This is going to sound crazy, but prior to reading Steve Martin's memoir, Born Standing Up, I had not idea that he had been such a popular stand-up comedian.

I was born in 1977 and as far as I have been concerned, Martin was foremost an actor.

In the last fifteen years, I have discovered his writing as a novelist and playwright. He's a fantastic writer, very adept at creating emotionally charged situations involving mostly subtext. Martin may have a big personality on stage, but as a writer, his works are quiet and subtle.  

My obsession with theme parks even provided me with the knowledge that Martin had worked in both Disneyland and Knotts Berry Farm. 

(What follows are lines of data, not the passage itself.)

/-! ## §3. (able): equipartition has eaten the carrier and the rotor -/

/-- **(toke) ⇒ a² + d² small**: on `[t' + 1/√K, T']`, `a² + d² ≤ 2K⁻²⁰`
(`a² + d² = η + 2E_* + KVã - b² - c²`, `2e^{-√K/10} ≤ K⁻²⁰`).
[cite: Tao2016AveragedNS, §5.5 (beable)] -/
theorem ad_sq_le_after (hfit : τ + d + K⁻¹ ≤ T') {t : ℝ}
    (ht : t ∈ Icc (τ + d + K⁻¹ + (Real.sqrt K)⁻¹) T') :
    Y t 0 ^ 2 + Y t 3 ^ 2 ≤ 2 / K ^ 20 :=
  ad_sq_le_after' hY hV hR hT hT'T hT'2 hK hML hMK hε hεle h0
    (budget_le_eighth hK hML hMK hε hεle hη) hτ1 hcτ hbτ hd hon hfit ht

/-- **(able) for approximate trajectories**: on `[t' + 1/√K, T']` (`t' = τ + d + 1/K`),
`|ã - 1| ≤ 4K⁻²⁰` and `|a|, |b|, |c|, |d| ≤ 2K⁻¹⁰`. [cite: Tao2016AveragedNS, §5.5 (able)] -/
theorem fired_after (hfit : τ + d + K⁻¹ ≤ T') {t : ℝ}
    (ht : t ∈ Icc (τ + d + K⁻¹ + (Real.sqrt K)⁻¹) T') :
    |Y t 4 - 1| ≤ 4 / K ^ 20 ∧ ∀ i : Fin 5, i ≠ 4 → |Y t i| ≤ 2 / K ^ 10 :=
  fired_after' hY hV hR hT hT'T hT'2 hK hML hMK hε hεle h0
    (budget_le_eighth hK hML hMK hε hεle hη) hτ1 hcτ hbτ hd hon hfit ht

end Onset

end Entry

end Seed

end Late

end Approx

/-- Closure at the right end point: a continuous `g` with `g ≤ c` on `[a, 2)`, `a < 2`, has
`g(2) ≤ c`. [folklore] -/
theorem le_at_two_of_Ico {g : ℝ → ℝ} (hg : Continuous g) {a c : ℝ} (ha : a < 2)
    (h : ∀ t ∈ Ico a 2, g t ≤ c) : g 2 ≤ c := by
  have hS : IsClosed {t | g t ≤ c} := isClosed_le hg continuous_const
  have hsub : closure (Ico a 2) ⊆ {t | g t ≤ c} := closure_minimal (fun t ht => h t ht) hS
  rw [closure_Ico ha.ne] at hsub
  exact hsub ⟨ha.le, le_rfl⟩

end Ignition

/-! ## §4. Exported statements: Theorem 5.3 for approximate trajectories at the seed scale -/

/-- **The gate fires along every differentiable approximate trajectory within the seed-scale
budget (explicit hypotheses).** For every member `delayCircuitWith K M ε` under the standing
hypotheses and every differentiable approximate trajectory `Y` (velocity `V`, sup-defect `≤ δ` and
sup-norm `≤ 2` on `[0,T)`, `T ≥ 2`) issued `δ₀`-close to Tao's datum (5.6) with
`δ₀ + δT ≤ ε²e^{-M}/(8√M)`: there is a trigger time `τ ∈ (1, 8/5]` (first hitting time of
`c = ε²/K¹⁰`; the output is quiet, `|ã| ≤ 4K⁻¹⁰`, on `[0, τ]`), and with `d = 130 log K/M`,
`t' = τ + d + 1/K`: on every late window `[t' + 1/√K, T']` (`T' < T`, `T' ≤ 2`, `t' ≤ T'`) the
trajectory is in the fired state `|ã - 1| ≤ 4K⁻²⁰`, `|a|, |b|, |c|, |d| ≤ 2K⁻¹⁰`; and
`t' + 1/√K < 7/4`. [cite: Tao2016AveragedNS, §5.5 Theorem 5.3] -/
theorem approxTrajectory_fires (K M ε δ δ₀ T : ℝ) (Y V : ℝ → Fin 5 → ℝ)
    (hK : 2 * 20 ^ 42 * (Nat.factorial 42 : ℝ) + 16 ≤ K) (hML : 3000 * Real.log K ≤ M)
    (hMK : M ≤ K ^ 10) (hε : 0 < ε) (hεle : ε ≤ exp (-(10 * M)) / K ^ 100) (hT : 2 ≤ T)
    (hY : ∀ t, HasDerivAt Y (V t) t)
    (hV : ∀ t ∈ Ico 0 T, ‖V t - delayCircuitWith K M ε (Y t)‖ ≤ δ)
    (hR : ∀ t ∈ Ico 0 T, ‖Y t‖ ≤ 2) (h0 : ‖Y 0 - delayInit‖ ≤ δ₀)
    (hB : δ₀ + δ * T ≤ ε ^ 2 * exp (-M) / (8 * Real.sqrt M)) :
    ∃ τ ∈ Ioc (1 : ℝ) (8 / 5), Y τ 2 = ε ^ 2 / K ^ 10 ∧
      (∀ t ∈ Ico (0 : ℝ) τ, |Y t 2| < ε ^ 2 / K ^ 10) ∧
      (∀ t ∈ Icc (0 : ℝ) τ, |Y t 4| ≤ 4 / K ^ 10) ∧
      τ + 130 * Real.log K / M + K⁻¹ + (Real.sqrt K)⁻¹ < 7 / 4 ∧
      ∀ T', T' < T → T' ≤ 2 → τ + 130 * Real.log K / M + K⁻¹ ≤ T' →
        ∀ t ∈ Icc (τ + 130 * Real.log K / M + K⁻¹ + (Real.sqrt K)⁻¹) T',
          |Y t 4 - 1| ≤ 4 / K ^ 20 ∧ ∀ i : Fin 5, i ≠ 4 → |Y t i| ≤ 2 / K ^ 10 := by
  have hδ : 0 ≤ δ := Ignition.defect_nonneg hV hT
  have hη : δ₀ + 2 * δ ≤ ε ^ 2 * exp (-M) / (8 * Real.sqrt M) := by nlinarith
  obtain ⟨τ, hτ, hcτ, hbefore, -, hblate, hwin⟩ :=
    Ignition.exists_triggerLevel_hit hY hV hR hT hK hML hMK hε hεle h0 hη
  have hbτ : 49 / 50 * ε ≤ Y τ 1 := hblate τ ⟨hτ.1.le, le_rfl⟩
  obtain ⟨-, hon, hd0, hd20⟩ := Ignition.transition_params hK hML hMK hε hεle
  obtain ⟨-, -, -, -, hs20, hKinv, -, -⟩ :=
    Ignition.firing_params hV hT hK hML hMK hε hεle h0 hη
  have hfit2 : τ + 130 * Real.log K / M + K⁻¹ + (Real.sqrt K)⁻¹ < 7 / 4 := by linarith [hτ.2]
  refine ⟨τ, hτ, hcτ, hbefore, fun t ht => (hwin t ht).2.2.2, hfit2,
    fun T' hT'T hT'2 hfit t ht => ?_⟩
  exact Ignition.fired_after hY hV hR hT hT'T hT'2 hK hML hMK hε hεle h0 hη hτ.1 hcτ hbτ hd0 hon
    hfit ht

/-- **Fired at the cycle time.** Under the hypotheses of `approxTrajectory_fires`, the trajectory
is in the fired state `|ã - 1| ≤ 4K⁻²⁰`, `|a|, |b|, |c|, |d| ≤ 2K⁻¹⁰` at every `t ∈ [7/4, 2]`
(for `t < 2` by the previous theorem with `T' = t`; at `t = 2` by continuity, also when `T = 2`).
This is [Tao2016AveragedNS, Theorem 5.3] for differentiable approximate trajectories within the
seed-scale budget. [cite: Tao2016AveragedNS, §5.5 Theorem 5.3] -/
theorem approxTrajectory_fired_at_two (K M ε δ δ₀ T : ℝ) (Y V : ℝ → Fin 5 → ℝ)
    (hK : 2 * 20 ^ 42 * (Nat.factorial 42 : ℝ) + 16 ≤ K) (hML : 3000 * Real.log K ≤ M)
    (hMK : M ≤ K ^ 10) (hε : 0 < ε) (hεle : ε ≤ exp (-(10 * M)) / K ^ 100) (hT : 2 ≤ T)
    (hY : ∀ t, HasDerivAt Y (V t) t)
    (hV : ∀ t ∈ Ico 0 T, ‖V t - delayCircuitWith K M ε (Y t)‖ ≤ δ)
    (hR : ∀ t ∈ Ico 0 T, ‖Y t‖ ≤ 2) (h0 : ‖Y 0 - delayInit‖ ≤ δ₀)
    (hB : δ₀ + δ * T ≤ ε ^ 2 * exp (-M) / (8 * Real.sqrt M)) :
    ∀ t ∈ Icc (7 / 4 : ℝ) 2, |Y t 4 - 1| ≤ 4 / K ^ 20 ∧ ∀ i : Fin 5, i ≠ 4 → |Y t i| ≤ 2 / K ^ 10 := by
  obtain ⟨τ, hτ, -, -, -, hfit2, hlate⟩ :=
    approxTrajectory_fires K M ε δ δ₀ T Y V hK hML hMK hε hεle hT hY hV hR h0 hB
  obtain ⟨-, -, -, -, hs20, hKinv, -, -⟩ :=
    Ignition.firing_params hV hT hK hML hMK hε hεle h0 (by
      have hδ : 0 ≤ δ := Ignition.defect_nonneg hV hT
      nlinarith)
  have hK16 := (negKick_params hK hML hMK hε hεle).1
  have hsq0 := (Thm53.invSqrt_facts hK16).1
  -- the open part `[7/4, 2)`
  have hIco : ∀ t ∈ Ico (7 / 4 : ℝ) 2,
      |Y t 4 - 1| ≤ 4 / K ^ 20 ∧ ∀ i : Fin 5, i ≠ 4 → |Y t i| ≤ 2 / K ^ 10 := by
    intro t ht
    exact hlate t (by linarith [ht.2]) ht.2.le (by linarith [ht.1, hsq0]) t
      ⟨by linarith [ht.1], le_rfl⟩
  intro t ht
  rcases lt_or_eq_of_le ht.2 with h2 | h2
  · exact hIco t ⟨ht.1, h2⟩
  · subst h2
    have h74 : (7 / 4 : ℝ) < 2 := by norm_num
    refine ⟨?_, fun i hi => ?_⟩
    · exact Ignition.le_at_two_of_Ico
        (((Ignition.continuous_coord hY 4).sub continuous_const).abs) h74
        (fun s hs => (hIco s hs).1)
    · exact Ignition.le_at_two_of_Ico ((Ignition.continuous_coord hY i).abs) h74
        (fun s hs => (hIco s hs).2 i hi)

end Literature.Analysis.FluidPDE.Tao2016AveragedNS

I knew all of this going into Born Standing Up, but I had no clue that Martin has had one of the most successful stand-up careers and had spent years selling out arena shows. Born Standing Up is all about Martin's early career.

The first half deals with his childhood and love for magic and comedy. For my fellow theme park geeks, it has several chapters on Martin's various jobs at both Disney and Knotts. I loved how later in life, Martin returned to Knotts and walked through the employee gate to the Bird Cage Theater and employees recognized him not for being famous, but for being a former employee. It's a sweet anecdote.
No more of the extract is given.